Martha greedily dug into the tall chocolate layer cake, covered with smooth swirls of sweet icing, cutting a huge slice for herself. The piece of cake was big enough to include two pink roses and the letters M-A-R-T. Her mouth watered as she carefully lifted the piece of cake with a silver cake server and placed it on a saucer.
Martha’s father looked on from the doorway. As Martha glanced up at him, she saw that he was shaking his head slowly, his mouth twisted into a disapproving sneer, When he realized that his daughter was watching him, he quickly looked away, and disappeared.
Martha experienced a sinking feeling then, along with a sudden wish that her friends would go away and leave her alone. The party was no longer fun, and she choked on every mouthful of the cake. It tasted dry, and every swallow was a great effort, but she was determined to finish every last crumb. She would show him, she resolved, blinking hard to keep her tears from spoiling everyone else’s fun.
Now that same feeling had returned. “I’ll show him,” Martha told the remains of the brownie that clung to her fingers in big moist clumps. “I’ll get so thin...” and she sniffled loudly as she licked the last bit of brownie off her thumb.
* * * *
That Wednesday it rained, and Martha wore black to work in honor of both the day and her mood. She hadn’t been able to sleep, kept awake more by feeling surprised and hurt than by feeling angry. She didn’t know what had happened, but she knew that it would be a cold day in hell before another brownie passed through her lips.
She was filled with resolutions and good intentions, yet when at the ten o’clock break one of the secretaries brought out a box of doughnuts to celebrate someone’s birthday, she succumbed. She placed two on a paper napkin, then sneaked back to her desk to devour her bounty in seclusion.
“Get a load of Tubby,” she heard a mail boy whisper to a telephone repairman as they passed by her desk. “Not one doughnut, but two!”
That was the last straw.
After devouring the coconut and the honey dip without tasting them, she went into the ladies’ room to cry. She was sure no one would find her, and even if someone did, she didn’t care. She didn’t care about anything.
It was Shirley who discovered her there, red-eyed and red-nosed and sobbing into a clump of wet pink tissues.
“Are you all right? What’s wrong?” Shirley had never seen Martha display any real emotion, just constant cheerfulness and jokes. She had always seemed oblivious to everything, untouched by depression and anger and even menstrual cramps.
“It’s Eddie. He walked out on me last night. Just out of the blue!” The tears recommenced with renewed fervor.
“That rat! Why? What happened?”
Martha described the scene, leaving out no details. Even the candles and the cookbook got a mention.
“What are you going to do? Make up or forget him?”
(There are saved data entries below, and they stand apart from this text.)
import Summits.PneNP.PneNP.Theses.OneSlice
import Literature.Combinatorics.SetFamily.BiasedMeasure

/-!
# Negative lemmas for crux `SliceACZero` (stmt-PneNP-2835), Part VIII-A: slice densities of a down-set
versus the biased (binomial-mixture) measure

A monotone comparison used to move `G(n,q)` facts onto a single Hamming slice:

* `card_slice_succ_div_choose_le` — for a DOWN-SET `𝒟 ⊆ 2^α`, the slice densities
  `d_r = #(𝒟 # r)/C(N,r)` are non-increasing in `r` (the local LYM inequality of Mathlib applied to
  `𝒟 # (r+1)`, whose shadow lies in `𝒟 # r`); iterated: `card_slice_div_choose_antitone`.
* `sum_range_choose_mul_pow_mul_pow` (total binomial mass `= 1`), `sum_range_mul_choose_mul_pow`
  (mean `= N q`), `binomial_upper_tail_le` (Markov: `P[Bin(N,q) ≥ j+1] ≤ N q/(j+1)`).
* `sum_biasedWeight_eq_sum_card_slice` — `μ_q(𝒟) = Σ_r #(𝒟 # r) q^r (1−q)^{N−r}`.
* **`card_slice_div_choose_le_two_mul_sum_biasedWeight`** — for a down-set `𝒟` and `1 ≤ j ≤ N`:
  `d_j(𝒟) ≤ 2 · μ_{j/(2N)}(𝒟)` (the mixture puts mass `≥ 1/2` on the levels `≤ j` by Markov, and
  there the densities are `≥ d_j`).

The dual for up-sets (densities non-decreasing; compare at `q = 2j/N`) is symmetric and not needed
here. Reusable beyond this crux (any transfer of a monotone-event estimate from `G(n,q)` to `G(n,j)`);
consumed by `WindowHigh.lean` (the upper edge of the window of `Conc`). Sorry-free, standard axioms;
nothing here mentions a Theses decl. Refuter seat cdisprove-stmt-PneNP-2835 (gen 2), 2026-08-16.
-/

noncomputable section

namespace Summit.PneNP.PneNP.Theorems.SliceACZero.Negative

open Finset Literature.Combinatorics.SetFamily
open scoped FinsetFamily

section Density

variable {α : Type*} [DecidableEq α] [Fintype α]

/-- **Slice densities of a down-set are non-increasing** (one step): local LYM for `𝒟 # (r+1)`,
whose shadow lies in `𝒟 # r`. [folklore] -/
theorem card_slice_succ_div_choose_le (𝒟 : Finset (Finset α))
    (h𝒟 : IsLowerSet (𝒟 : Set (Finset α))) (r : ℕ) :
    (#(𝒟 # (r + 1)) : ℝ) / (Fintype.card α).choose (r + 1) ≤
      (#(𝒟 # r) : ℝ) / (Fintype.card α).choose r := by
  have hsz : ((𝒟 # (r + 1) : Finset (Finset α)) : Set (Finset α)).Sized (r + 1) := sized_slice
  have hlym : (#(𝒟 # (r + 1)) : ℝ) / (Fintype.card α).choose (r + 1) ≤
      (#(∂ (𝒟 # (r + 1))) : ℝ) / (Fintype.card α).choose r := by
    have := Finset.local_lubell_yamamoto_meshalkin_inequality_div (𝕜 := ℝ)
      (Nat.succ_ne_zero r) hsz
    simpa using this
  refine hlym.trans (div_le_div_of_nonneg_right ?_ (Nat.cast_nonneg _))
  have hsub : ∂ (𝒟 # (r + 1)) ⊆ 𝒟 # r := by
    intro t ht
    rw [mem_shadow_iff] at ht
    obtain ⟨s, hs, a, ha, rfl⟩ := ht
    rw [mem_slice] at hs ⊢
    refine ⟨h𝒟 (erase_subset a s) hs.1, ?_⟩
    rw [card_erase_of_mem ha, hs.2, Nat.add_sub_cancel]
  exact_mod_cast card_le_card hsub

/-- **Slice densities of a down-set are non-increasing.** [folklore] -/
theorem card_slice_div_choose_antitone (𝒟 : Finset (Finset α))
    (h𝒟 : IsLowerSet (𝒟 : Set (Finset α))) {ℓ j : ℕ} (h : ℓ ≤ j) :
    (#(𝒟 # j) : ℝ) / (Fintype.card α).choose j ≤ (#(𝒟 # ℓ) : ℝ) / (Fintype.card α).choose ℓ := by
  induction j, h using Nat.le_induction with
  | base => exact le_rfl
  | succ j _ ih => exact (card_slice_succ_div_choose_le 𝒟 h𝒟 j).trans ih

end Density

section Binomial

/-- Total binomial mass: `Σ_{r ≤ N} C(N,r) q^r (1−q)^{N−r} = 1`. [folklore] -/
theorem sum_range_choose_mul_pow_mul_pow (N : ℕ) (q : ℝ) :
    ∑ r ∈ range (N + 1), (N.choose r : ℝ) * q ^ r * (1 - q) ^ (N - r) = 1 := by
  calc ∑ r ∈ range (N + 1), (N.choose r : ℝ) * q ^ r * (1 - q) ^ (N - r)
      = ∑ m ∈ range (N + 1), q ^ m * (1 - q) ^ (N - m) * (N.choose m : ℝ) :=
        Finset.sum_congr rfl fun r _ => by ring
    _ = (q + (1 - q)) ^ N := (add_pow q (1 - q) N).symm
    _ = 1 := by norm_num

/-- Binomial mean as a finite sum: `Σ_{r ≤ N} r · C(N,r) q^r (1−q)^{N−r} = N q`. [folklore] -/
theorem sum_range_mul_choose_mul_pow (N : ℕ) (q : ℝ) :
    ∑ r ∈ range (N + 1), (r : ℝ) * ((N.choose r : ℝ) * q ^ r * (1 - q) ^ (N - r)) = N * q := by
  cases N with
  | zero => simp
  | succ M =>
    rw [Finset.sum_range_succ', Nat.cast_zero, zero_mul, add_zero]
    have hterm : ∀ s ∈ range (M + 1),
        ((s + 1 : ℕ) : ℝ) * (((M + 1).choose (s + 1) : ℝ) * q ^ (s + 1) * (1 - q) ^ (M + 1 - (s + 1))) =
          ((M + 1 : ℕ) : ℝ) * q * ((M.choose s : ℝ) * q ^ s * (1 - q) ^ (M - s)) := by
      intro s _
      have hc : ((M + 1 : ℕ) : ℝ) * (M.choose s : ℝ) = ((M + 1).choose (s + 1) : ℝ) * ((s + 1 : ℕ) : ℝ) := by
        exact_mod_cast Nat.add_one_mul_choose_eq M s
      rw [show M + 1 - (s + 1) = M - s by omega, pow_succ]
      have : ((s + 1 : ℕ) : ℝ) * ((M + 1).choose (s + 1) : ℝ) = ((M + 1 : ℕ) : ℝ) * (M.choose s : ℝ) := by
        rw [hc]; ring
      calc ((s + 1 : ℕ) : ℝ) * (((M + 1).choose (s + 1) : ℝ) * (q ^ s * q) * (1 - q) ^ (M - s))
          = (((s + 1 : ℕ) : ℝ) * ((M + 1).choose (s + 1) : ℝ)) * (q ^ s * q) * (1 - q) ^ (M - s) := by
            ring
        _ = (((M + 1 : ℕ) : ℝ) * (M.choose s : ℝ)) * (q ^ s * q) * (1 - q) ^ (M - s) := by rw [this]
        _ = _ := by ring
    rw [Finset.sum_congr rfl hterm, ← Finset.mul_sum, sum_range_choose_mul_pow_mul_pow, mul_one]

/-- **Markov for the binomial upper tail**: `P[Bin(N,q) ≥ j+1] ≤ N q/(j+1)` (`0 ≤ q ≤ 1`), the tail
written as the finite sum over `Ico (j+1) (N+1)`. [folklore] -/
theorem binomial_upper_tail_le (N j : ℕ) {q : ℝ} (hq0 : 0 ≤ q) (hq1 : q ≤ 1) :
    ∑ r ∈ Ico (j + 1) (N + 1), (N.choose r : ℝ) * q ^ r * (1 - q) ^ (N - r) ≤
      N * q / ((j : ℝ) + 1) := by
  have hB : ∀ r, 0 ≤ (N.choose r : ℝ) * q ^ r * (1 - q) ^ (N - r) := fun r =>
    mul_nonneg (mul_nonneg (Nat.cast_nonneg _) (pow_nonneg hq0 _)) (pow_nonneg (by linarith) _)
  have hj1 : (0 : ℝ) < (j : ℝ) + 1 := by positivity
  rw [le_div_iff₀ hj1]
  calc (∑ r ∈ Ico (j + 1) (N + 1), (N.choose r : ℝ) * q ^ r * (1 - q) ^ (N - r)) * ((j : ℝ) + 1)
      = ∑ r ∈ Ico (j + 1) (N + 1), ((j : ℝ) + 1) * ((N.choose r : ℝ) * q ^ r * (1 - q) ^ (N - r)) := by
        rw [Finset.sum_mul]
        exact Finset.sum_congr rfl fun r _ => by ring
    _ ≤ ∑ r ∈ Ico (j + 1) (N + 1), (r : ℝ) * ((N.choose r : ℝ) * q ^ r * (1 - q) ^ (N - r)) := by
        refine Finset.sum_le_sum fun r hr => ?_
        rw [Finset.mem_Ico] at hr
        have : (j : ℝ) + 1 ≤ r := by exact_mod_cast hr.1
        exact mul_le_mul_of_nonneg_right this (hB r)
    _ ≤ ∑ r ∈ range (N + 1), (r : ℝ) * ((N.choose r : ℝ) * q ^ r * (1 - q) ^ (N - r)) := by
        refine Finset.sum_le_sum_of_subset_of_nonneg ?_ fun r _ _ => mul_nonneg (Nat.cast_nonneg _) (hB r)
        intro r hr
        rw [Finset.mem_Ico] at hr
        exact Finset.mem_range.2 hr.2
    _ = N * q := sum_range_mul_choose_mul_pow N q

end Binomial

section Mixture

variable {α : Type*} [DecidableEq α] [Fintype α]

omit [DecidableEq α] in
/-- **The biased measure of a family is the binomial mixture of its slice counts**:
`μ_q(𝒟) = Σ_{r ≤ N} #(𝒟 # r) · q^r (1−q)^{N−r}`. [folklore] -/
theorem sum_biasedWeight_eq_sum_card_slice (𝒟 : Finset (Finset α)) (q : ℝ) :
    ∑ W ∈ 𝒟, biasedWeight q W =
      ∑ r ∈ range (Fintype.card α + 1),
        (#(𝒟 # r) : ℝ) * (q ^ r * (1 - q) ^ (Fintype.card α - r)) := by
  have hmaps : ∀ W ∈ 𝒟, #W ∈ range (Fintype.card α + 1) := fun W _ =>
    Finset.mem_range.2 (Nat.lt_succ_of_le (Finset.card_le_univ W))
  rw [← Finset.sum_fiberwise_of_maps_to hmaps]
  refine Finset.sum_congr rfl fun r _ => ?_
  have hset : (𝒟.filter fun W => #W = r) = 𝒟 # r := rfl
  rw [hset]
  have hconst : ∀ W ∈ 𝒟 # r, biasedWeight q W = q ^ r * (1 - q) ^ (Fintype.card α - r) := by
    intro W hW
    rw [mem_slice] at hW
    rw [biasedWeight, hW.2]
  rw [Finset.sum_congr rfl hconst, Finset.sum_const, nsmul_eq_mul]

/-- **Slice density of a down-set ≤ twice its biased measure at half the matched density.**
For a down-set `𝒟 ⊆ 2^α` and `1 ≤ j ≤ N = |α|`:
`#(𝒟 # j)/C(N,j) ≤ 2 · μ_{j/(2N)}(𝒟)`. Proof: `μ_q(𝒟) = Σ_r d_r C(N,r) q^r(1−q)^{N−r}
≥ d_j · P[Bin(N,q) ≤ j] ≥ d_j · (1 − Nq/(j+1)) ≥ d_j/2` (densities antitone; Markov with
`Nq = j/2`). [folklore] -/
theorem card_slice_div_choose_le_two_mul_sum_biasedWeight (𝒟 : Finset (Finset α))
    (h𝒟 : IsLowerSet (𝒟 : Set (Finset α))) {j : ℕ} (hj : 1 ≤ j) (hjN : j ≤ Fintype.card α) :
    (#(𝒟 # j) : ℝ) / (Fintype.card α).choose j ≤
      2 * ∑ W ∈ 𝒟, biasedWeight ((j : ℝ) / (2 * Fintype.card α)) W := by
  set N := Fintype.card α with hNdef
  set q : ℝ := (j : ℝ) / (2 * N) with hqdef
  have hN0 : (0 : ℝ) < N := by exact_mod_cast (show 0 < N by omega)
  have hq0 : 0 ≤ q := by positivity
  have hq1 : q ≤ 1 := by
    rw [hqdef, div_le_one (by positivity)]
    have : (j : ℝ) ≤ N := by exact_mod_cast hjN
    linarith
  have hNq : (N : ℝ) * q = j / 2 := by
    rw [hqdef]
    field_simp
  set B : ℕ → ℝ := fun r => (N.choose r : ℝ) * q ^ r * (1 - q) ^ (N - r) with hBdef
  have hB0 : ∀ r, 0 ≤ B r := fun r =>
    mul_nonneg (mul_nonneg (Nat.cast_nonneg _) (pow_nonneg hq0 _)) (pow_nonneg (by linarith) _)
  set d : ℕ → ℝ := fun r => (#(𝒟 # r) : ℝ) / (N.choose r : ℝ) with hddef
  have hd0 : ∀ r, 0 ≤ d r := fun r => div_nonneg (Nat.cast_nonneg _) (Nat.cast_nonneg _)
  -- the mixture, rewritten with densities
  have hmix : ∑ W ∈ 𝒟, biasedWeight q W = ∑ r ∈ range (N + 1), d r * B r := by
    rw [sum_biasedWeight_eq_sum_card_slice]
    refine Finset.sum_congr rfl fun r hr => ?_
    have hrN : r ≤ N := Nat.lt_succ_iff.1 (Finset.mem_range.1 hr)
    have hc : (N.choose r : ℝ) ≠ 0 := by exact_mod_cast (Nat.choose_pos hrN).ne'
    simp only [hddef, hBdef, ← hNdef]
    rw [div_mul_eq_mul_div, eq_div_iff hc]
    ring
  -- lower levels carry density ≥ d j
  have hlow : d j * ∑ r ∈ range (j + 1), B r ≤ ∑ r ∈ range (j + 1), d r * B r := by
    rw [Finset.mul_sum]
    refine Finset.sum_le_sum fun r hr => ?_
    have hrj : r ≤ j := Nat.lt_succ_iff.1 (Finset.mem_range.1 hr)
    exact mul_le_mul_of_nonneg_right (card_slice_div_choose_antitone 𝒟 h𝒟 hrj) (hB0 r)
  have hsub : ∑ r ∈ range (j + 1), d r * B r ≤ ∑ r ∈ range (N + 1), d r * B r :=
    Finset.sum_le_sum_of_subset_of_nonneg
      (Finset.range_subset_range.2 (Nat.succ_le_succ hjN)) fun r _ _ => mul_nonneg (hd0 r) (hB0 r)
  -- mass of the lower levels ≥ 1/2
  have hsplit : ∑ r ∈ range (j + 1), B r + ∑ r ∈ Ico (j + 1) (N + 1), B r = 1 := by
    rw [Finset.sum_range_add_sum_Ico _ (Nat.succ_le_succ hjN)]
    exact sum_range_choose_mul_pow_mul_pow N q
  have htail : ∑ r ∈ Ico (j + 1) (N + 1), B r ≤ 1 / 2 := by
    refine (binomial_upper_tail_le N j hq0 hq1).trans ?_
    rw [hNq, div_le_iff₀ (by positivity : (0 : ℝ) < (j : ℝ) + 1)]
    have : (0 : ℝ) ≤ j := Nat.cast_nonneg _
    linarith
  have hmass : 1 / 2 ≤ ∑ r ∈ range (j + 1), B r := by linarith
  -- assemble
  have hdj : d j * (1 / 2) ≤ ∑ W ∈ 𝒟, biasedWeight q W := by
    calc d j * (1 / 2) ≤ d j * ∑ r ∈ range (j + 1), B r :=
          mul_le_mul_of_nonneg_left hmass (hd0 j)
      _ ≤ ∑ r ∈ range (j + 1), d r * B r := hlow
      _ ≤ ∑ r ∈ range (N + 1), d r * B r := hsub
      _ = ∑ W ∈ 𝒟, biasedWeight q W := hmix.symm
  have : d j ≤ 2 * ∑ W ∈ 𝒟, biasedWeight q W := by linarith
  simpa [hddef] using this

end Mixture

end Summit.PneNP.PneNP.Theorems.SliceACZero.Negative

end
Martha was incredulous. “Make up, of course! That is, if he’ll take me back.” She hesitated. “Shirl, I’m thinking of going on a diet. For real, this time. Otherwise, I’ll lose him. But I don’t know how. I think I’ve already tried every diet you can possibly imagine.”
It was true. Martha had tried them all.
It had all started ten years before with what began as an unexpected interlude with a stranger named Victor H. Lindlahr. Martha’s mother had casually suggested one day that she peruse the slim paperback expounding the man’s theories on carbohydrates. It seemed like an innocent enough idea, and Martha, who always complied with the requests of her elders and her betters, obediently read the book from cover to cover.
Stretched out on a chaise lounge in the back yard, soaking up the rays of the June sun in her pink and white pleated-skirt bathing suit from Lane Bryant, Martha dutifully read Mr. Lindlahr’s cogitations on sugar (one of her favorite subjects) and fruit (a less inspired topic, as far as she was concerned). Mrs. Nowicki’s premeditations were not wasted. The very next morning, Martha began following the program, completely unaware that she had taken her very first step to becoming a semiprofessional dieter.
The Summer of the Fruits, Martha was later to dub that two-month period following her tenth birthday. She resolutely began each day seated at the kitchen table before a plate holding a single orange and a lone apple. It was no easy task, devouring a cold, crunchy apple, followed by a tangy orange, in the earliest light of morning, particularly when those around her were indulging in English muffins, Rice Chex, and oranges that had been reduced to their more acceptable state of juicehood. Her mother’s approving smiles alleviated some of the agony, but the fact remained that apples and oranges eaten at eight o’clock in the morning drop into the stomach with a force reminiscent of hailstones falling into a placid lake.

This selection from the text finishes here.